Could you do me a favor and try a boot on POWER8 with the stock kernel, but with the DMA tag setup uncommented? I want to know if that breaks everything on POWER8 too, or just POWER9.

Digging further, at least some of the problem here seems to be from our rather unique memory allocation on POWER9:

Physical memory chunk(s):
0x0000000000003000 - 0x0000000000002fff, 0 bytes (0 pages)
0x000000000000e000 - 0x000000000000ffff, 8192 bytes (2 pages)
0x0000000000094000 - 0x0000000000ffffff, 16171008 bytes (3948 pages)
0x0000000100000000 - 0x00000007a2042fff, 28487987200 bytes (6955075 pages)
0x00000007d0006000 - 0x00000007fc72dfff, 745701376 bytes (182056 pages)
0x00000007fdc00000 - 0x00000007ff79ffff, 28966912 bytes (7072 pages)
0x00000007ff7d1000 - 0x00000007ff7effff, 126976 bytes (31 pages)

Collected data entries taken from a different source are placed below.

omit [LinearOrder σ] [LinearOrder τ] in
/-- **Killing the variables off `range ι` after an ARBITRARY substitution into a polynomial in the
`ι`-variables is substituting the `σ`-block**: `kill(A · ι(p)) = A|_{ι×ι} · p` (the variables of
`ι(p)` go to combinations of all variables; killing keeps the `range ι` part). [folklore] -/
theorem killCompl_linSubst_rename (hι : Function.Injective ι) (A : Matrix τ τ k)
    (p : MvPolynomial σ k) :
    killCompl hι (linSubst τ k A (rename ι p)) = linSubst σ k (A.submatrix ι ι) p := by
  suffices h : ((killCompl hι).comp (linSubst τ k A)).comp (rename ι) =
      linSubst σ k (A.submatrix ι ι) from congrArg (fun φ => φ p) h
  apply MvPolynomial.algHom_ext
  intro j
  simp only [AlgHom.comp_apply, rename_X, linSubst_X, map_sum, map_smul]
  rw [sum_eq_sum_app hι _ fun y hy => by rw [killCompl_X_of_not_mem hι hy, smul_zero]]
  simp only [killCompl_X_app, Matrix.submatrix_apply]

variable {m : ℕ}

/-- Degree-`m` coefficients after killing the variables off `range ι` are the coefficients at the
renamed monomials. [folklore] -/
theorem formCoeff_killCompl (hι : Function.Injective ι)
    (Q : MvPolynomial τ k) :
    formCoeff m (killCompl hι Q) = formCoeff m Q ∘ degIdxMap hι := by
  funext d
  change coeff d.1 (killCompl hι Q) = coeff (degIdxMap hι d).1 Q
  rw [degIdxMap_val]
  exact coeff_killCompl hι

/-- **Evaluating a renamed coordinate polynomial**: `(ι F)(Q) = F(kill Q)` on degree-`m`
coefficient vectors. [folklore] -/
theorem aeval_formCoeff_rename_degIdxMap
    (hι : Function.Injective ι) (Q : MvPolynomial τ k) (F : MvPolynomial (DegIdx σ m) k) :
    aeval (formCoeff m Q) (rename (degIdxMap hι) F) = aeval (formCoeff m (killCompl hι Q)) F := by
  rw [aeval_rename, formCoeff_killCompl]

/-- In particular `(ι F)(ι q) = F(q)`. [folklore] -/
theorem aeval_formCoeff_rename_rename_degIdxMap
    (hι : Function.Injective ι) (q : MvPolynomial σ k) (F : MvPolynomial (DegIdx σ m) k) :
    aeval (formCoeff m (rename ι q)) (rename (degIdxMap hι) F) = aeval (formCoeff m q) F := by
  rw [aeval_formCoeff_rename_degIdxMap, killCompl_rename_app]

end Subst

/-! ### §3 Equations of the two orbit closures correspond (any injective renaming) -/

section Ideal

variable {m : ℕ}

/-- **Renamed equations.** Over an infinite field, for any injective renaming of variables `ι` and
any `p ∈ k[x_σ]`: a polynomial `F` in the degree-`m` coefficients vanishes on the orbit
`GL_σ · p` iff its renaming vanishes on the orbit `GL_τ · ι(p)`. (`⇐`: the orbit `GL_σ · p`
renames into `GL_τ · ι(p)` through the block-diagonal extension `extendGL`; `⇒`: at a point
`g · ι(p)`, `g ∈ GL_τ`, the renamed `F` only reads the `range ι` part `g|_{ι×ι} · p`, a point of
the ENDOMORPHISM orbit of `p`, on which `I(GL_σ · p)` vanishes by density of `GL_σ` in `Mat_σ`,
`aeval_formCoeff_linSubst_eq_zero_of_mem_orbitVanishingIdeal`.) This is the step "that it vanishes
on `GL(W) · f` implies it vanishes on `GL(W') · f`" of BLMW's proof.
[cite: BurgisserEtAl2011, Prop. 6.3.2 (proof)] -/
theorem rename_mem_orbitVanishingIdeal_rename_iff [Infinite k] (hι : Function.Injective ι)
    (p : MvPolynomial σ k) (F : MvPolynomial (DegIdx σ m) k) :
    rename (degIdxMap hι) F ∈ orbitVanishingIdeal (rename ι p) m ↔
      F ∈ orbitVanishingIdeal p m := by
  constructor
  · intro h
    rw [mem_orbitVanishingIdeal_iff]
    intro g
    have h1 := mem_orbitVanishingIdeal_iff.mp h (extendGL k hι g)
    rwa [linSubstRep_apply, coe_extendGL, linSubst_extendMatrix_rename,
      aeval_formCoeff_rename_rename_degIdxMap, ← linSubstRep_apply] at h1
  · intro h
    rw [mem_orbitVanishingIdeal_iff]
    intro g
    rw [aeval_formCoeff_rename_degIdxMap, linSubstRep_apply, killCompl_linSubst_rename]
    exact aeval_formCoeff_linSubst_eq_zero_of_mem_orbitVanishingIdeal h _

end Ideal

/-! ### §4 Highest-weight vectors of a weight extended by zero are renamed highest-weight vectors -/

section Weights

variable {m : ℕ}

/-- **A torus weight vector of `k[Sym^m k^τ]` is the sum of its monomials of that torus weight**
(infinite field): from the tree's `sum_aeval_monomial_filter_monWeight_eq` at every point and
`MvPolynomial.funext`. Fulton–Harris §15.5. [folklore] -/
theorem eq_sum_filter_monWeight_of_mem_weightSpace [Infinite k] {ψ : Weight τ}
    {G : MvPolynomial (DegIdx τ m) k} (hG : G ∈ weightSpace (coordRep τ k m) ψ) :
    G = ∑ s ∈ G.support.filter (fun s => monWeight s = ψ), monomial s (coeff s G) := by
  apply MvPolynomial.funext
  intro x
  have h := sum_aeval_monomial_filter_monWeight_eq G ψ x fun t ht => by
    rw [(mem_weightSpace_iff _ _ _).mp hG t ht, map_smul, smul_eq_mul]
  change aeval x G = aeval x _
  rw [map_sum]
  exact h.symm

/-- Hence **every monomial of a torus weight vector has that torus weight**. [folklore] -/
theorem monWeight_eq_of_mem_support [Infinite k] {ψ : Weight τ}
    {G : MvPolynomial (DegIdx τ m) k} (hG : G ∈ weightSpace (coordRep τ k m) ψ)
    {s : DegIdx τ m →₀ ℕ} (hs : s ∈ G.support) : monWeight s = ψ := by
  have hc : coeff s G ≠ 0 := mem_support_iff.mp hs
  have h := congrArg (coeff s) (eq_sum_filter_monWeight_of_mem_weightSpace hG)
  rw [coeff_sum] at h
  simp only [coeff_monomial, Finset.sum_ite_eq', Finset.mem_filter] at h
  by_contra hne
  rw [if_neg (fun hmem => hne hmem.2)] at h
  exact hc h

Can you boot the kernel on POWER8 with the -v flag? I'm suspecting I'm going to see a lot more low memory available.

In any case, the errors on POWER8 are all stemming from the fact that we can't seem to set up the PE structure correctly. I have no idea what the bus structure is; is there any way to boot under Linux and send a dmesg and lspci -tvnn this way? In particular, I have no idea why the POWER8 box is not only failing TCE invalidation (??) but is providing a subordinate bus count of 255 or 17 (!?)....

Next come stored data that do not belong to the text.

/-! ### §2 The minimal-rank lemmas -/

/-- `(20 | 63)`, minimal rank `3`: `L⁺` of type `(17 | 3)` is full and a lift with `i = 2` has `j ∈ {1}`, killed in `L⁻` (type `(3 | 60)`). [cite: Ribet1983, Thm. 3] [cite: Gordon1997, Thm. 6.3 (3)]
[cite: Deligne1982HodgeCycles, I §3 Prop. 3.4, 3.6] [cite: GoodmanWallachGTM255, §4.1.1] -/
theorem UnitaryTwentySixtyThree.no_minRank_3 [FiniteDimensional ℂ W] {𝔊 : Submodule ℂ (Module.End ℂ W)}
    (hbr : ∀ Y ∈ 𝔊, ∀ Z ∈ 𝔊, Y * Z - Z * Y ∈ 𝔊)
    (hirr : ∀ U : Submodule ℂ W, (∀ A ∈ 𝔊, ∀ u ∈ U, A u ∈ U) → U = ⊥ ∨ U = ⊤)
    {Θ : Module.End ℂ W} (hΘ : Θ ∈ 𝔊) (hΘΘ : Θ * Θ = 1)
    {P Q : Submodule ℂ W} (hP : ∀ x, x ∈ P ↔ Θ x = x) (hQ : ∀ x, x ∈ Q ↔ Θ x = -x)
    (hP20 : Module.finrank ℂ P = 20) (hQ63 : Module.finrank ℂ Q = 63)
    {s : W → W → ℂ} (hadd : ∀ x y z, s (x + y) z = s x z + s y z)
    (hsmul : ∀ (c : ℂ) (x y : W), s (c • x) y = c * s x y) (hsymm : ∀ x y, s y x = starRingEnd ℂ (s x y))
    (hPQ : ∀ p ∈ P, ∀ q ∈ Q, s p q = 0) (hdefP : ∀ p ∈ P, s p p = 0 → p = 0) (hdefQ : ∀ q ∈ Q, s q q = 0 → q = 0)
    (hadj : ∀ X ∈ 𝔊, ∃ Y ∈ 𝔊, ∀ x y, s (X x) y = s x (Y y))
    (hS : ∀ B' ∈ 𝔊, Θ * B' = B' → B' * Θ = -B' →
      Module.finrank ℂ (LinearMap.range B') = 0 ∨ Module.finrank ℂ (LinearMap.range B') = 3 ∨ Module.finrank ℂ (LinearMap.range B') = 6 ∨ Module.finrank ℂ (LinearMap.range B') = 7 ∨ Module.finrank ℂ (LinearMap.range B') = 8 ∨ Module.finrank ℂ (LinearMap.range B') = 9 ∨ Module.finrank ℂ (LinearMap.range B') = 10 ∨ Module.finrank ℂ (LinearMap.range B') = 12 ∨ Module.finrank ℂ (LinearMap.range B') = 14 ∨ Module.finrank ℂ (LinearMap.range B') = 15 ∨ Module.finrank ℂ (LinearMap.range B') = 16 ∨ Module.finrank ℂ (LinearMap.range B') = 17 ∨ Module.finrank ℂ (LinearMap.range B') = 18 ∨ Module.finrank ℂ (LinearMap.range B') = 19 ∨ Module.finrank ℂ (LinearMap.range B') = 20)
    {B : Module.End ℂ W} (hB : B ∈ 𝔊) (hΘB : Θ * B = B) (hBΘ : B * Θ = -B)
    (hr : Module.finrank ℂ (LinearMap.range B) = 3) : False := by
  classical
  have hsU : ∀ U : Submodule ℂ W, ∀ x y z : U, s ((x + y : U) : W) z = s (x : W) z + s (y : W) z :=
    fun U x y z => by simp only [Submodule.coe_add, hadd]
  have hsmU : ∀ U : Submodule ℂ W, ∀ (c : ℂ) (x y : U), s ((c • x : U) : W) y = c * s (x : W) y :=
    fun U c x y => by simp only [Submodule.coe_smul, hsmul]
  have hno1 : ∀ B' ∈ 𝔊, Θ * B' = B' → B' * Θ = -B' → Module.finrank ℂ (LinearMap.range B') ≠ 1 := by
    intro B' hB' hΘB' hB'Θ h1
    rcases hS B' hB' hΘB' hB'Θ with h | h | h | h | h | h | h | h | h | h | h | h | h | h | h <;> omega
  have hmin : ∀ Y ∈ 𝔊, Θ * Y = Y → Y * Θ = -Y → Y ≠ 0 → 3 ≤ Module.finrank ℂ (LinearMap.range Y) := by
    intro Y hY hΘY hYΘ hY0
    have h0 : Module.finrank ℂ (LinearMap.range Y) ≠ 0 := fun h =>
      hY0 (LinearMap.range_eq_bot.1 (Submodule.finrank_eq_zero.1 h))
    rcases hS Y hY hΘY hYΘ with h | h | h | h | h | h | h | h | h | h | h | h | h | h | h <;> omega
  have hmin' : ∀ Z ∈ 𝔊, Θ * Z = Z → Z * Θ = -Z → Z ≠ 0 → Module.finrank ℂ (LinearMap.range B) ≤ Module.finrank ℂ (LinearMap.range Z) := by
    rw [hr]; exact hmin
  obtain ⟨ι, Um, Up, PU, QU, Lm, ιm, Pm, Qm, Lp, ιp, Pp, Qp, hιmem, hιι, hιΘ, hιs, hUm, hUp, hfinUm, hfinUp,
    hPM, hQM, hPU, hQU, hrangeP, hPUP, hQUQ, hfinQM, hfinPU, hfinQU, hLm, hLp,
    hιmapply, hPmmem, hQmmem, hbrLm, hirrLm, hιmmem, hιmιm, hPm, hQm, hfinPm, hfinQm, hPmQm, hdefPm, hdefQm, hadjLm,
    hιpapply, hPpmem, hQpmem, hbrLp, hirrLp, hιpmem, hιpιp, hPp, hQp, hfinPp, hfinQp, hPpQp, hdefPp, hdefQp, hadjLp,
    hsplit⟩ :=
    UnitaryLeviSetup.exists_levi_pair hbr hirr hΘ hΘΘ hP hQ hadd hsymm hPQ hdefP hdefQ hadj hB hΘB hBΘ
  have hdich : ∀ X ∈ 𝔊, Θ * X = X → X * Θ = -X → X * ι = ι * X →
      Module.finrank ℂ (Up.map X) + Module.finrank ℂ (Um.map X) ≤ Module.finrank ℂ (LinearMap.range B) ∨
        (3 ≤ Module.finrank ℂ (Up.map X) ∧ 3 ≤ Module.finrank ℂ (Um.map X)) := fun X hX hΘX hXΘ hXc =>
    UnitaryLeviSetup.profile_dichotomy hbr hΘΘ hP hQ hadd hsymm hPQ hdefP hdefQ hadj hmin hB hΘB hBΘ hιι hιΘ hιs hUm hUp
      hPM hQM hQU hfinQU hrangeP hX hΘX hXΘ hXc
  have hfinQU' := hfinQU
  rw [hr] at hfinQM hfinPU hfinQU hfinPm hfinQm hfinPp hfinQp hsplit hdich
  rw [hQ63] at hfinQM hfinQm hfinUm
  rw [hP20] at hfinPU hfinPp hfinUp
  have hcm : ∀ Z : Module.End ℂ W, Z * ι = ι * Z → ∀ x ∈ Um, Z x ∈ Um := fun Z hZ x hx =>
    (hUm _).2 (by rw [← Module.End.mul_apply, ← hZ, Module.End.mul_apply, (hUm x).1 hx, map_neg])
  have hcp : ∀ Z : Module.End ℂ W, Z * ι = ι * Z → ∀ x ∈ Up, Z x ∈ Up := fun Z hZ x hx =>
    (hUp _).2 (by rw [← Module.End.mul_apply, ← hZ, Module.End.mul_apply, (hUp x).1 hx])
  have hfullm_of : Lm = ⊤ → False := fun h =>
    UnitaryLeviSetup.false_of_full_larger hbr hΘΘ hno1 hιι hιΘ hUm hUp (by omega) (by omega) hPM hQM (by omega)
      (by omega) hLm h
  have hkillm1 : ∀ X ∈ 𝔊, Θ * X = X → X * Θ = -X → X * ι = ι * X → Module.finrank ℂ (Um.map X) ≠ 1 := by
    intro X hX hΘX hXΘ hXc h1
    obtain ⟨hxmem, hιmx, hxιm, hxrk⟩ := UnitaryLeviSetup.restrict_mem hcm hLm hιmapply X hX hΘX hXΘ hXc
    rw [h1] at hxrk
    exact hfullm_of (UnitaryRankOneRaise.eq_top_of_rankOne_raise hbrLm hirrLm hιmmem hιmιm hPm hQm
      (s := fun v w : Um => s (v : W) w) (hsU Um) (fun v w => hsymm v w) hPmQm hdefPm hdefQm hadjLm hxmem hιmx hxιm
      hxrk (by omega) (by omega) (by omega))
  have hLptop : Lp = ⊤ :=
    UnitaryThreeCoprime.eq_top' hbrLp hirrLp hιpmem hιpιp hPp hQp (by omega) (by omega) (s := fun x y : Up => s (x : W) y) (fun x y z => by simp only [Submodule.coe_add, hadd]) (fun x y => hsymm _ _) hPpQp hdefPp hdefQp hadjLp
  obtain ⟨T2, hιT2, hT2ι, hT2r⟩ := UnitaryRaisingSpace.exists_raise_finrank_range_eq hιpιp hPp hQp (k := 2)
    (by omega) (by omega)
  obtain ⟨X2, hX2, hΘX2, hX2Θ, hX2c, hX2Up⟩ := UnitaryLeviSetup.exists_lift hbr hΘ hΘΘ hcp hιΘ hLp hιpapply T2
    (by rw [hLptop]; exact Submodule.mem_top) hιT2 hT2ι
  rw [hT2r] at hX2Up
  obtain ⟨hs2, hi2, hi2', hj2, hj2'⟩ := hsplit X2 hΘX2 hX2Θ hX2c
  have hrk2 := hS X2 hX2 hΘX2 hX2Θ
  have hd2 := hdich X2 hX2 hΘX2 hX2Θ hX2c
  rw [hs2] at hrk2
  rw [hX2Up] at hrk2 hd2
  have hk_hkillm1 := hkillm1 X2 hX2 hΘX2 hX2Θ hX2c
  omega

Also /proc/iomem, which i think has what you're after in more specific detail:

https://people.freebsd.org/~adrian/powerpc64/s822lc/20260203-s822lc-iomem.txt

Thanks for that!

In the interim, I've tracked down the disappearing low memory in D55095 It's still not enough to properly boot, in that we still run out of low memory if the DMA tag is properly set to exclude the MMIO window, but at least that issue explains a lot of the other weirdness I was seeing over time.

After overnight stress testing, a combination of D55095 and using the correct DMA tag seems to have completely resolved the AHCI instability I was seeing with this patchset applied.

I have a fairly good idea of what is causing the POWER8 issues. Let me crank on this for a bit and generate a new version of this patchset to test on POWER8; once POWER8 is fixed I think we should be in good shape here.

tpearson_raptorengineering.com added inline comments.
sys/powerpc/powernv/opal_pci.c
1015

This is supposed to silently fail as we unconditionally clear the freeze. If the PE is not frozen, it will return an error.

1290

This is supposed to silently fail as we unconditionally clear the freeze. If the PE is not frozen, it will return an error.

1413

This is supposed to silently fail as we unconditionally clear the freeze. If the PE is not frozen, it will return an error.